Friday, January 8, 2021

How to Classify Data with Machine Learning.

 

Figure 1: Decision tree graph built with classification data linked below.


For new programmers, building a machine learning model can be an intimidating task.  Machine learning requires basic knowledge of programming, access to a dataset to build a model from, and knowledge of how to implement the actual AI.

Like many problems, Machine Learning can be simplified by breaking down a problem into many small pieces.  The data science website Kaggle also does a good job helping developers learn programming.  Kaggle offers free access to hundreds of open datasets, as well as the ability to create notebooks to access and make predictions from this data.  As a result, developers spend less time trying to install dependencies or looking for data, and more time accomplishing their goals.

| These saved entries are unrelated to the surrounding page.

import Literature.Analysis.FluidPDE.LerayHopf
import Literature.Analysis.FunctionSpaces.TorusSpaceTime
import HarnessLib

/-!
# Barrier: instantaneous Type-I blow-up and non-uniqueness of spatially smooth weak solutions
# from ARBITRARY smooth data (Cheskidov–Dai–Palasek 2025)

Barrier catalogue entry for `NavierStokesRegularity` (D-0021), non-uniqueness family. Vendors,
as ONE named fact over the accepted torus vocabulary
(`Literature.Analysis.FunctionSpaces.Torus.IsWeakNSSolutionWithDataOn`,
`Literature.Analysis.FunctionSpaces.Torus.IsClassicalNSSolutionOn`,
`Literature.Analysis.FunctionSpaces.Torus.IsSmooth`, `Literature.Analysis.FunctionSpaces.Torus.IsDivFree`,
`Literature.Analysis.FunctionSpaces.Torus.fderiv`, `Literature.Analysis.FluidPDE.Torus.MemLqLp`),
Theorem 1.1 (with Remarks 1.2–1.3) of A. Cheskidov, M. Dai, S. Palasek, *Instantaneous Type I
blow-up and non-uniqueness of smooth solutions of the Navier–Stokes equations*, arXiv:2511.09556
(2025), and PROVES from it the announced consequences "failure of uniqueness and even weak–strong
uniqueness of the initial value problem" (§1, p. 2) in the formal class of the rendering.
Nearest catalogue entries: `CriticalDataSmoothNonuniqueness` (Coiculescu–Palasek 2025: two global
smooth solutions from one ROUGH critical datum) and `SharpLpLinftyNonuniqueness` (Cheskidov–Luo
2022: non-uniqueness in `L^p_t L^∞_x`, `p < 2`, by convex integration). Here the datum is an
arbitrary SMOOTH divergence-free field, every solution is `C^∞(𝕋^d)` at EVERY time, and the
engine is a complete inverse energy cascade realised by a classical flow, not convex integration.

## What is printed (numbering of the held copy, arXiv:2511.09556)

* §1, setting: (NSE) `∂ₜu − νΔu + div(u ⊗ u) + ∇p = 0`, `div u = 0` on `𝕋^d × [0,T]`, `d ≥ 2`,
  `ν` "typically normalize[d] to `1` without loss of generality"; "a solution `(u,p)` of (NSE) is
  classical if it is smooth on `𝕋^d × [0,T]` in space and time". Def. 2.1 (weak solution with
  datum `u₀ ∈ L²` weakly divergence free; `𝒟_T` = smooth divergence-free `φ` on `𝕋^d × ℝ` with
  `φ = 0` for `t ≥ T`): `u ∈ L²(𝕋^d × [0,T])`, weakly divergence free for a.e. `t`, and
  `∫ u₀·φ(·,0) = −∫₀ᵀ∫ u·(∂ₜφ + Δφ + u·∇φ)` for all `φ ∈ 𝒟_T` (the definition of Cheskidov–Luo,
  rendered in the sibling `SharpLpLinftyNonuniqueness` by the same accepted predicate).
* **Thm. 1.1.** "For any `d ≥ 2` and `u₀ ∈ C^∞(𝕋^d)` divergence-free, there exists `T > 0` such
  that the following holds. For any `T_* ∈ [0,T)`, there exists a weak solution `u(t)` of (NSE) on
  `𝕋^d × [0,T]` such that: (1) For `t ∈ [0,T_*]`, `u` is a classical solution of (NSE) with
  initial data `u(0) = u₀`, (2) For `t ∈ (T_*,T]`, `u` is a classical solution of (NSE) such that,
  for some `c > 0`, `‖u(tₙ)‖_{L^∞} ≥ c/√(tₙ − T_*)`, `‖∇∧u(tₙ)‖_{L^∞} ≥ c/(tₙ − T_*)` along a
  sequence of times `tₙ → T_*+`, (3) The solution `u(t)` is weak-* continuous in time with values
  in `BMO⁻¹`, (4) The blow-up is of Type I: `‖u(t)‖_{L^∞} ≤ C/√(t − T_*)`,
  `‖∇u(t)‖_{L^∞} ≤ C/(t − T_*)` for all `t ∈ (T_*,T]` and some constant `C > 0`. When `d ≥ 3`, we
  additionally have `u ∈ L^∞_t Ẇ^{-1,∞}_x`, (5) The solution obeys the logarithmically-weakened
  Ladyzhenskaya–Prodi–Serrin bound `∫₀ᵀ ‖u(t)‖²_∞ / (1 + (log log(e + ‖u(t)‖_∞))^c) dt < ∞` and
  Beale–Kato–Majda condition `∫₀ᵀ ‖∇u(t)‖_∞ / (1 + (log log(e + ‖∇u(t)‖_∞))^c) dt < ∞` for some
  `c > 0`. Moreover, (6) `u ∈ L²([0,T]; L^p)` for all `p < ∞`."
* Rmk. 1.2: "the solution `u(t) ∈ C^∞(𝕋^d)` for every `t ∈ [0,T]`, including at the blow-up
  time"; analytic in space and time away from `t = T_*`. Rmk. 1.3: "(4)–(5) establish that the
  solution is at the borderline of the known regularity criterion `L²_t L^∞_x`"; the Orlicz
  weight may be any `f ↑ ∞`; forward self-similar solutions "saturate the Type I bound at every
  time and therefore cannot possibly obey slightly supercritical spacetime estimates of this
  form". Rmk. 1.4: `T` can be any `T < T^{u₀}` (classical lifespan). Rmk. 1.5: "does not appear to
  have been identified before".
* §1, p. 2: "If a smooth solution … undergoes an instantaneous blow-up at `t = T_*` …, failure of
  uniqueness and even weak–strong uniqueness of the initial value problem directly follow … `u`
  and `U` must be distinct after `T_*`"; "the solutions … lie arbitrarily close to known criteria
  for uniqueness and weak–strong uniqueness"; "many of the critical regularity criteria (for
  instance, Ladyzhenskaya–Prodi–Serrin and Onsager-type ones) that are well-known to prevent
  finite-time blow-up also prevent instantaneous blow-up … the time asymmetry at the heart of the
  construction is from not the Laplacian, but the nonlinearity".
* **Thm. 1.6** (`U` any classical solution on `𝕋^d × [0,T]`, `T ≤ 1`): for any `T_* ∈ [0,T)` a
  family `(u^{(σ)})_{σ ∈ [0,1]}` of weak solutions on `ℝ^d × [0,T]`, `u^{(0)} = U`,
  `u^{(σ)} = U` on `[0,T_*]`, `u^{(σ)} ≢ U` on `(T_*,T]` for `σ ∈ (0,1]`, `u^{(σ)}(t) ∈ C^∞(ℝ^d)`
  for all `t`, `u^{(σ)} ∈ L^{2,∞}_t L^∞_x ∩ L²_t L^p_{x,loc}` (`p < ∞`), `L^∞_t Ẇ^{-1,∞}_x` for
  `d ≥ 3`; along `σₙ → 0+` the solutions are `2π`-periodic and converge weak-* in `BMO⁻¹(𝕋^d)` to
  `U` (Rmk. 1.7: quasi-periodicity, spontaneous breaking of periodicity; Rmk. 1.8: Koch–Tataru
  path space `X_{[T_*,T]}`, `L^∞_t BMO⁻¹_x`).
* §1.2: "for general weak solutions, an instantaneous blow-up can occur from an arbitrary
  classical solution … While there are numerous regularity conditions precluding a finite-time
  blow-up, the analogous problem for instantaneous blow-up does not appear to have been
  considered"; "an instantaneous blow-up can occur in the Leray–Hopf class only after the
  appearance of a finite-time blow-up"; "instantaneous blow-up is a fundamentally nonlinear
  phenomenon" (the heat flow from `Ḃ^{-1}_{∞,∞}` data obeys the Type-I bound but blows up from the
  right only for singular data).
* §1.3: near an isolated blow-up time the Type-I bounds are "essentially equivalent to the
  inclusion `u ∈ L^{2,∞}_t L^∞_x`, which should be compared to the Ladyzhenskaya–Prodi–Serrin
  space `L²_t L^∞_x`"; finite-time Type-I blow-up for `d ≥ 3` is "a major open question".
* §1.5, **Thm. 1.10** (Fabes–Jones–Rivière …, Cheskidov–Luo): a weak solution with `u(0) = U(0)`,
  `U` classical on `[0,T]`, and `u ∈ L²_t L^∞_x([0,T] × 𝕋^d)` equals `U`; **Thm. 1.11**: with
  `u(0) = 0`, `u ∈ L²_t Ḣ¹ ∩ L^∞_t B^{-1}_{∞,∞}` or `u ∈ L^∞_t L² ∩ L²_t Ḣ¹ ∩ L^{2,∞}_t L^∞_x`
  forces `u ≡ 0`.
* §1.6: the solutions "exhibit a strong inverse energy cascade at time `t = T_*`":
  `lim_N Π_N([T_*,t]) = ∞`, `lim_N Π_N([t,T]) = 0`; for classical solutions and for the Onsager
  class `L³_t B^{1/3}_{3,c₀}` the flux vanishes. §1.7 / §§3–5: `u = U + v + w`, `v` an explicit
  multi-scale series of Fourier-localised blocks at double-exponentially separated frequencies
  `N_{j,k}` in which level `k+1` generates level `k` on `[t_{k+1}, t_k]` (inverse cascade), `w` a
  slightly subcritical corrector from a fixed point in a Koch–Tataru-type space (Prop. 5.3);
  Lemma 6.1 (classical on `[0,T_*)` and on `(T_*,T]`, `L²_{t,x} ∩ L^∞_t H^s_x`, continuous in
  `𝒟'` at `T_*` ⟹ weak solution on `[0,T]`); Prop. 6.2 (the borderline classes).

## Rendering (scope of the Lean text; weaker than print, implied by it)

* The `2π`-periodic setting is transported to `UnitAddTorus (Fin n)` by the Navier–Stokes scaling
  `x ↦ 2πx`, `t ↦ 4π²t` (keeps `ν = 1`; smooth divergence-free data correspond bijectively, the
  conclusions (1)–(6) keep their form with rescaled constants, all of which are existential).
* "weak solution on `𝕋^d × [0,T]` with datum `u₀`" (Def. 2.1) is the accepted
  `Torus.IsWeakNSSolutionWithDataOn T 1 u₀ u` — the same identity; the accepted predicate tests
  against smooth divergence-free fields vanishing on some `[T',∞)`, `T' < T`, a subclass of `𝒟_T`,
  so on the conclusion side this only weakens.
* (1): `u 0 = u₀` and, for `T_* > 0`, a classical solution (accepted structure, smooth pressure)
  on the time set `Icc 0 T_*`; for `T_* = 0` print's (1) is just the datum (a "classical solution
  on `[0,0]`" carries no equation), whence the guard `0 < T_*`. (2): classical on `Ioc T_* T`; the
  lower bound is rendered for `‖u(tₙ)‖_∞` only (`∃ x, c/√(tₙ − T_*) ≤ ‖u(tₙ,x)‖`, the sup of the
  continuous slice being attained), along `tₙ → T_*`, `tₙ ∈ (T_*,T]`; the vorticity lower bound
  `‖∇∧u(tₙ)‖_∞ ≥ c/(tₙ − T_*)` is print-only. Rmk. 1.2: `Torus.IsSmooth (u t)` for every
  `t ∈ [0,T]`. (4): pointwise `‖u(t,x)‖ ≤ C/√(t − T_*)` and `‖D u(t)(x)‖ ≤ C/(t − T_*)` with the
  operator norm of the accepted spatial derivative `Torus.fderiv` (any two matrix norms differ by
  dimensional constants, absorbed in the existential `C`). (5): with `‖u(t)‖_∞ := ⨆ₓ ‖u(t,x)‖`,
  `‖∇u(t)‖_∞ := ⨆ₓ ‖D u(t)(x)‖` (genuine suprema of continuous functions at every `t ∈ [0,T]`),
  integrability on `(0,T)` of the two printed Orlicz-weighted quantities, each for SOME `c > 0`
  (print: "for some `c > 0`" once; separate constants only weaken); the monotone weight makes the
  second condition insensitive to the choice of matrix norm. (6): `Torus.MemLqLp 2 p u (Ioo 0 T)`
  for every real `p ≥ 1`. Print-only (no accepted vocabulary): (3) weak-* continuity in `BMO⁻¹`,
  `L^∞_t Ẇ^{-1,∞}_x` (`d ≥ 3`), `L^{2,∞}_t L^∞_x`, Rmk. 1.4, and all of Thm. 1.6 (`ℝ^d`,
  quasi-periodic family; its `2π`-periodic members are, on `𝕋^d`, further weak solutions of the
  kind produced by Thm. 1.1).

## References

* A. Cheskidov, M. Dai, S. Palasek, arXiv:2511.09556 (2025). [`CheskidovDaiPalasek2025`]
* A. Cheskidov, X. Luo, Invent. Math. 229 (2022) (Thm. 1.10 here = their endpoint uniqueness;
  in-tree `Literature.Barriers.NavierStokesRegularity.SharpLpLinftyNonuniqueness`). [`CheskidovLuo2022`]
* M. P. Coiculescu, S. Palasek, Invent. Math. 244 (2025) (in-tree
  `Literature.Barriers.NavierStokesRegularity.CriticalDataSmoothNonuniqueness`). [`CoiculescuPalasek2025`]
* in-tree, `ℝ³`, Leray–Hopf class: `Literature.Analysis.FluidPDE.ladyzhenskaya_prodi_serrin`,
  `Literature.Analysis.FluidPDE.weak_strong_uniqueness` (ns.S07), `Literature.Analysis.FluidPDE.beale_kato_majda`.
-/

noncomputable section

To demonstrate some basic Machine Learning techniques, I created a Python notebook in Kaggle from the dataset "Mushroom Classification".  A Python notebook is like a Word document that also allows a developer to run code in small chunks.  Notebooks are a great tool not only for splitting up large tasks, but also to convey results of a program to non-technical people.  As an example for classifying data, I created a notebook guide linked here in Github.  To run the notebook, either download the dependencies and dataset from Kaggle, or create a notebook in Kaggle from the first link.

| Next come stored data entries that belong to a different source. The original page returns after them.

import Mathlib.Analysis.SpecialFunctions.Trigonometric.Series
import Summits.RiemannHypothesis.RiemannHypothesis.Theorems.LiHeightLawLogDefs
import Summits.RiemannHypothesis.RiemannHypothesis.Theorems.LiCoefficientsLiFarZeroTail
import Literature.NumberTheory.LFunctions.LittlewoodOscillationInputsAverageProofs
import HarnessLib

/-!
# RiemannHypothesis / LiHeightLog — crux `LiHeightBudgetLog` (closed budget inequality; RH-FREE)

Route `RiemannHypothesis/LiHeightLog` (cell `pub/rh-li`, round 6, dossier `theory/route/r6/README-R6.md`),
item `LiHeightBudgetLog`: for `T ≥ 1000` and `900 ≤ n ≤ 2T² log T`,

  `2√n log n + liCoshDefect n T < liMainTerm n = (n/2) log n + C₁ n`,

`liCoshDefect n T = (cosh(n/2T²) − 1)(T(log(T/2π) + 1)/π + 1.24 log T + 18) + (n/2) log T/(4πT²)`.
A closed real inequality; RH-FREE PROOF-OF-DATA rung L-P(P1-log) of the RH ladder's column LI; nothing here bears
on the truth of RH.

Proof.  `C₁ = (γ − 1 − log 2π)/2 ≥ −1.25` (`γ > 1/2`, `log 2π ≤ 2`) and `2√n log n ≤ (n/15) log n` (`√n ≥ 30`), so
`liMainTerm n − 2√n log n ≥ n((13/30) log n − 1.25)`.  With `K(T) = T(log(T/2π) + 1)/π + 1.24 log T + 18 ≤ 0.0024 T²`
and `log T ≤ 6 + T/1000`:
* LOW range `n ≤ T²`: `x = n/2T² ≤ 1/2`, `cosh x − 1 ≤ (9/16)x²` (`cosh x ≤ e^{x²/2}`, `e^y ≤ 1 + y + y²`),
  `x² ≤ n/(4T²)`, so the defect is `≤ 0.00034 n + 10⁻⁶ n`, against `n((13/30)·6 − 1.25)`;
* HIGH range `T² ≤ n ≤ 2T² log T`: `x ≤ log T`, `cosh x − 1 ≤ (T − 1)/2`, `K(T) ≤ T log T/π`, so the defect is
  `≤ T² log T/(2π) + (log T)²/(4π) ≤ 0.17 T² log T`, against `T²((13/15) log T − 1.25)`
  (`log n ≥ 2 log T`, `log T ≥ 6`).
-/

noncomputable section

-- D-0017: `Summit.<S>.<S>.…` is the designed namespace of a single-problem summit.
set_option linter.dupNamespace false

open Real Set
open scoped Real

namespace Summit.RiemannHypothesis.RiemannHypothesis.Theorems.LiTheory

open Literature.NumberTheory.LFunctions
open FarZeroTail

namespace BudgetLog

/-! ### Numerical constants -/

/-- `C₁ ≥ −1.25` (`γ > 1/2`, `log 2π ≤ 2`). -/
theorem liC1_ge : (-1.25 : ℝ) ≤ liC1 := by
  have hγ := Real.one_half_lt_eulerMascheroniConstant
  have h2π := Literature.NumberTheory.LFunctions.LittlewoodAverage.log_two_pi_le_two
  unfold liC1
  linarith

/-- `6 ≤ log x` for `x ≥ 404` (`e⁶ < 404`). -/
theorem six_le_log {x : ℝ} (hx : 404 ≤ x) : 6 ≤ Real.log x := by
  rw [Real.le_log_iff_exp_le (by linarith)]
  have he := Real.exp_one_lt_d9
  have h6 : Real.exp 6 = Real.exp 1 ^ 6 := by rw [← Real.exp_nat_mul]; norm_num
  rw [h6]
  exact le_trans (pow_le_pow_left₀ (by positivity) he.le 6) (by norm_num; linarith)

/-- `log T ≤ 6 + T/1000` for `T > 0` (`log T ≤ log 1000 + T/1000 − 1`, `log 1000 ≤ 7`). -/
theorem log_le_lin {T : ℝ} (hT : 0 < T) : Real.log T ≤ 6 + T / 1000 := by
  have h1 : Real.log T ≤ Real.log 1000 + (T / 1000 - 1) := by
    have := Real.log_le_sub_one_of_pos (show 0 < T / 1000 by positivity)
    have hdiv : Real.log (T / 1000) = Real.log T - Real.log 1000 := Real.log_div hT.ne' (by norm_num)
    linarith
  have h7 : Real.log 1000 ≤ 7 := by
    rw [Real.log_le_iff_le_exp (by norm_num)]
    have he := Real.exp_one_gt_d9
    have h7 : Real.exp 7 = Real.exp 1 ^ 7 := by rw [← Real.exp_nat_mul]; norm_num
    rw [h7]
    exact le_trans (by norm_num) (pow_le_pow_left₀ (by norm_num) he.le 7)
  linarith

/-- The band: `2√n log n ≤ (n/15) log n` for `n ≥ 900`. -/
theorem band_le {n : ℕ} (hn : 900 ≤ n) : 2 * Real.sqrt n * Real.log n ≤ (n : ℝ) * Real.log n / 15 := by
  have hn' : (900 : ℝ) ≤ n := by exact_mod_cast hn
  have hs : 30 ≤ Real.sqrt n := by
    have h30 : Real.sqrt ((30 : ℝ) ^ 2) = 30 := Real.sqrt_sq (by norm_num)
    rw [← h30]
    exact Real.sqrt_le_sqrt (by linarith)
  have hss : Real.sqrt n * Real.sqrt n = n := Real.mul_self_sqrt (by positivity)
  have hlog : 0 ≤ Real.log n := Real.log_nonneg (by linarith)
  have hsq : Real.sqrt n ≤ n / 30 := by nlinarith
  nlinarith

/-- `liMainTerm n − 2√n log n ≥ n((13/30) log n − 1.25)` for `n ≥ 900`. -/
theorem main_sub_band_ge {n : ℕ} (hn : 900 ≤ n) :
    (n : ℝ) * (13 / 30 * Real.log n - 1.25) ≤ liMainTerm n - 2 * Real.sqrt n * Real.log n := by
  have h1 := band_le hn
  have h2 := liC1_ge
  have hn' : (0 : ℝ) ≤ n := Nat.cast_nonneg n
  unfold liMainTerm
  nlinarith

/-- The constant factor `K(T) = T(log(T/2π) + 1)/π + 1.24 log T + 18` is `≥ 0` for `T ≥ 1000`. -/
theorem K_nonneg {T : ℝ} (hT : 1000 ≤ T) :
    0 ≤ T * (Real.log (T / (2 * π)) + 1) / π + 1.24 * Real.log T + 18 := by
  have hπ := Real.pi_lt_d2
  have hlog : 0 ≤ Real.log (T / (2 * π)) := Real.log_nonneg (by rw [le_div_iff₀ (by positivity)]; linarith)
  have hlogT : 0 ≤ Real.log T := Real.log_nonneg (by linarith)
  positivity

/-- `K(T) ≤ T log T/π` for `T ≥ 1000` (`log 2π ≥ 1.8`, `1.24 log T + 18 ≤ 0.8 T/π`). -/
theorem K_le_mul_log {T : ℝ} (hT : 1000 ≤ T) :
    T * (Real.log (T / (2 * π)) + 1) / π + 1.24 * Real.log T + 18 ≤ T * Real.log T / π := by
  have hT0 : 0 < T := by linarith
  have hπ := Real.pi_lt_d2
  have hπ0 := Real.pi_pos
  have h2π := log_two_pi_ge
  have hlin := log_le_lin hT0
  have hdiv : Real.log (T / (2 * π)) = Real.log T - Real.log (2 * π) := Real.log_div hT0.ne' (by positivity)
  rw [hdiv, div_add' _ _ _ hπ0.ne', div_add' _ _ _ hπ0.ne', div_le_div_iff_of_pos_right hπ0]
  nlinarith

/-- `K(T) ≤ 0.0024 T²` for `T ≥ 1000`. -/
theorem K_le_sq {T : ℝ} (hT : 1000 ≤ T) :
    T * (Real.log (T / (2 * π)) + 1) / π + 1.24 * Real.log T + 18 ≤ 0.0024 * T ^ 2 := by
  have hT0 : 0 < T := by linarith
  have hπ := Real.pi_gt_d2
  have hπ0 := Real.pi_pos
  have hlin := log_le_lin hT0
  refine (K_le_mul_log hT).trans ?_
  rw [div_le_iff₀ hπ0]
  nlinarith

/-- LOW-range cosh bound: `cosh x − 1 ≤ (9/16) x²` for `0 ≤ x ≤ 1/2`. -/
theorem cosh_sub_one_le_low {x : ℝ} (h0 : 0 ≤ x) (h1 : x ≤ 1 / 2) :
    Real.cosh x - 1 ≤ 9 / 16 * x ^ 2 := by
  have hc := Real.cosh_le_exp_half_sq x
  have hx2 : x ^ 2 ≤ 1 / 4 := by nlinarith
  have hy : |x ^ 2 / 2| ≤ 1 := by rw [abs_of_nonneg (by positivity)]; linarith
  have he := (abs_le.1 (Real.abs_exp_sub_one_sub_id_le hy)).2
  nlinarith

/-- HIGH-range cosh bound: `cosh x − 1 ≤ (T − 1)/2` for `0 ≤ x ≤ log T`, `T > 0`. -/
theorem cosh_sub_one_le_high {x T : ℝ} (hT : 0 < T) (h0 : 0 ≤ x) (h1 : x ≤ Real.log T) :
    Real.cosh x - 1 ≤ (T - 1) / 2 := by
  rw [Real.cosh_eq]
  have h2 : Real.exp x ≤ T := by
    calc Real.exp x ≤ Real.exp (Real.log T) := Real.exp_le_exp.2 h1
      _ = T := Real.exp_log hT
  have h3 : Real.exp (-x) ≤ 1 := Real.exp_le_one_iff.2 (by linarith)
  linarith

end BudgetLog

open BudgetLog

/-- **LOW range** `900 ≤ n ≤ T²` of the budget. -/
theorem liHeightBudgetLog_low (n : ℕ) (T : ℝ) (hT : 1000 ≤ T) (hn : 900 ≤ n) (hnT : (n : ℝ) ≤ T ^ 2) :
    2 * Real.sqrt n * Real.log n + liCoshDefect n T < liMainTerm n := by
  have hT0 : 0 < T := by linarith
  have hπ := Real.pi_gt_d2
  have hπ0 := Real.pi_pos
  have hn' : (900 : ℝ) ≤ n := by exact_mod_cast hn
  have hn0 : (0 : ℝ) < n := by linarith
  have hlogn : 6 ≤ Real.log n := six_le_log (by linarith)
  have hlogT : 6 ≤ Real.log T := six_le_log (by linarith)
  have hlin := log_le_lin hT0
  have hmain := main_sub_band_ge hn
  -- the cosh factor
  set x : ℝ := (n : ℝ) / (2 * T ^ 2) with hx
  have hx0 : 0 ≤ x := by positivity
  have hx1 : x ≤ 1 / 2 := by
    rw [hx, div_le_iff₀ (by positivity)]; linarith
  have hcosh := cosh_sub_one_le_low hx0 hx1
  have hx2 : x ^ 2 ≤ n / (4 * T ^ 2) := by
    have e : x ^ 2 = (n : ℝ) * n / (4 * T ^ 2 * T ^ 2) := by rw [hx]; ring
    rw [e, div_le_div_iff₀ (by positivity) (by positivity)]
    have : (n : ℝ) * n ≤ n * T ^ 2 := mul_le_mul_of_nonneg_left hnT hn0.le
    nlinarith [sq_nonneg T]
  -- the tail
  have hK0 := K_nonneg hT
  have hK := K_le_sq hT
  have htail : liCoshTail n T ≤ 0.00034 * n := by
    unfold liCoshTail
    calc (Real.cosh (n / (2 * T ^ 2)) - 1) * (T * (Real.log (T / (2 * π)) + 1) / π + 1.24 * Real.log T + 18)
        ≤ (9 / 16 * (n / (4 * T ^ 2))) * (0.0024 * T ^ 2) :=
          mul_le_mul (hcosh.trans (by nlinarith)) hK hK0 (by positivity)
      _ = 0.0003375 * n := by field_simp; ring
      _ ≤ 0.00034 * n := by nlinarith
  -- the phase term
  have hphase : (n : ℝ) / 2 * (Real.log T / (4 * π * T ^ 2)) ≤ 0.000001 * n := by
    have h1 : Real.log T / (4 * π * T ^ 2) ≤ 0.000002 := by
      rw [div_le_iff₀ (by positivity)]
      nlinarith
    nlinarith
  unfold liCoshDefect
  nlinarith

/-- **HIGH range** `T² ≤ n ≤ 2T² log T` of the budget. -/
theorem liHeightBudgetLog_high (n : ℕ) (T : ℝ) (hT : 1000 ≤ T) (hTn : T ^ 2 ≤ (n : ℝ))
    (hnlog : (n : ℝ) ≤ 2 * T ^ 2 * Real.log T) :
    2 * Real.sqrt n * Real.log n + liCoshDefect n T < liMainTerm n := by
  have hT0 : 0 < T := by linarith
  have hπ := Real.pi_gt_d2
  have hπ0 := Real.pi_pos
  have hT2 : (1000000 : ℝ) ≤ T ^ 2 := by nlinarith
  have hn' : (1000000 : ℝ) ≤ n := hT2.trans hTn
  have hn : 900 ≤ n := by exact_mod_cast (show (900 : ℝ) ≤ n by linarith)
  have hn0 : (0 : ℝ) < n := by linarith
  have hlogT : 6 ≤ Real.log T := six_le_log (by linarith)
  have hlin := log_le_lin hT0
  have hlogn : 2 * Real.log T ≤ Real.log n := by
    have e : Real.log (T ^ 2) = 2 * Real.log T := by
      rw [Real.log_pow]; push_cast; ring
    rw [← e]
    exact Real.log_le_log (by positivity) hTn
  have hmain := main_sub_band_ge hn
  -- the cosh factor
  set x : ℝ := (n : ℝ) / (2 * T ^ 2) with hx
  have hx0 : 0 ≤ x := by positivity
  have hx1 : x ≤ Real.log T := by
    rw [hx, div_le_iff₀ (by positivity)]; linarith
  have hcosh := cosh_sub_one_le_high hT0 hx0 hx1
  -- the tail
  have hK0 := K_nonneg hT
  have hK := K_le_mul_log hT
  have htail : liCoshTail n T ≤ T ^ 2 * Real.log T / (2 * π) := by
    unfold liCoshTail
    calc (Real.cosh (n / (2 * T ^ 2)) - 1) * (T * (Real.log (T / (2 * π)) + 1) / π + 1.24 * Real.log T + 18)
        ≤ (T / 2) * (T * Real.log T / π) := mul_le_mul (hcosh.trans (by linarith)) hK hK0 (by positivity)
      _ = T ^ 2 * Real.log T / (2 * π) := by field_simp
  have htail' : liCoshTail n T ≤ 0.16 * (T ^ 2 * Real.log T) := by
    refine htail.trans ?_
    rw [div_le_iff₀ (by positivity)]
    nlinarith
  -- the phase term
  have hphase : (n : ℝ) / 2 * (Real.log T / (4 * π * T ^ 2)) ≤ 0.01 * (T ^ 2 * Real.log T) := by
    have hlogT' : Real.log T ≤ T := by linarith [Real.log_le_sub_one_of_pos hT0]
    have h1 : (n : ℝ) / 2 * (Real.log T / (4 * π * T ^ 2)) ≤ Real.log T * Real.log T / (4 * π) := by
      have e : (n : ℝ) / 2 * (Real.log T / (4 * π * T ^ 2)) = n * Real.log T / (8 * π * T ^ 2) := by
        field_simp; ring
      rw [e, div_le_div_iff₀ (by positivity) (by positivity)]
      have : (n : ℝ) * Real.log T ≤ 2 * T ^ 2 * Real.log T * Real.log T :=
        mul_le_mul_of_nonneg_right hnlog (by linarith)
      nlinarith
    refine h1.trans ?_
    rw [div_le_iff₀ (by positivity)]
    nlinarith
  -- main term from `n ≥ T²`, `log n ≥ 2 log T`
  have hmain' : T ^ 2 * (13 / 15 * Real.log T - 1.25) ≤ (n : ℝ) * (13 / 30 * Real.log n - 1.25) := by
    have h1 : 13 / 15 * Real.log T - 1.25 ≤ 13 / 30 * Real.log n - 1.25 := by linarith
    have h2 : 0 ≤ 13 / 15 * Real.log T - 1.25 := by linarith
    exact mul_le_mul hTn h1 h2 hn0.le
  unfold liCoshDefect
  nlinarith

/-- **Crux `LiHeightBudgetLog` (closed budget inequality of the logarithmic range; RH-FREE).**  For `T ≥ 1000` and
`900 ≤ n ≤ 2T² log T`: `2√n log n + liCoshDefect n T < liMainTerm n`.  Verbatim the registered signature of
item `LiHeightBudgetLog` of route `LiHeightLog`. -/
theorem liHeightBudgetLog_bound :
    ∀ (n : ℕ) (T : ℝ), 1000 ≤ T → 900 ≤ n → (n : ℝ) ≤ 2 * T ^ 2 * Real.log T →
      2 * Real.sqrt n * Real.log n + liCoshDefect n T < liMainTerm n := by
  intro n T hT hn hlog
  rcases le_total (n : ℝ) (T ^ 2) with h | h
  · exact liHeightBudgetLog_low n T hT hn h
  · exact liHeightBudgetLog_high n T hT h hlog

end Summit.RiemannHypothesis.RiemannHypothesis.Theorems.LiTheory

end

Figure 2: A graph using SHAP, a
strategy to analyze the thought process of an AI.

In the Mushroom Classification dataset, the authors collected information about thousands of mushrooms such as size and shape, with the goal of using these features to identify poisonous ones.  The guide I linked to Github will show examples of how to write several Machine Learning models, as well as how to display results and minimize bias.

The linked guide will also give examples on how to explain the results of different AI methods, such as SHAP.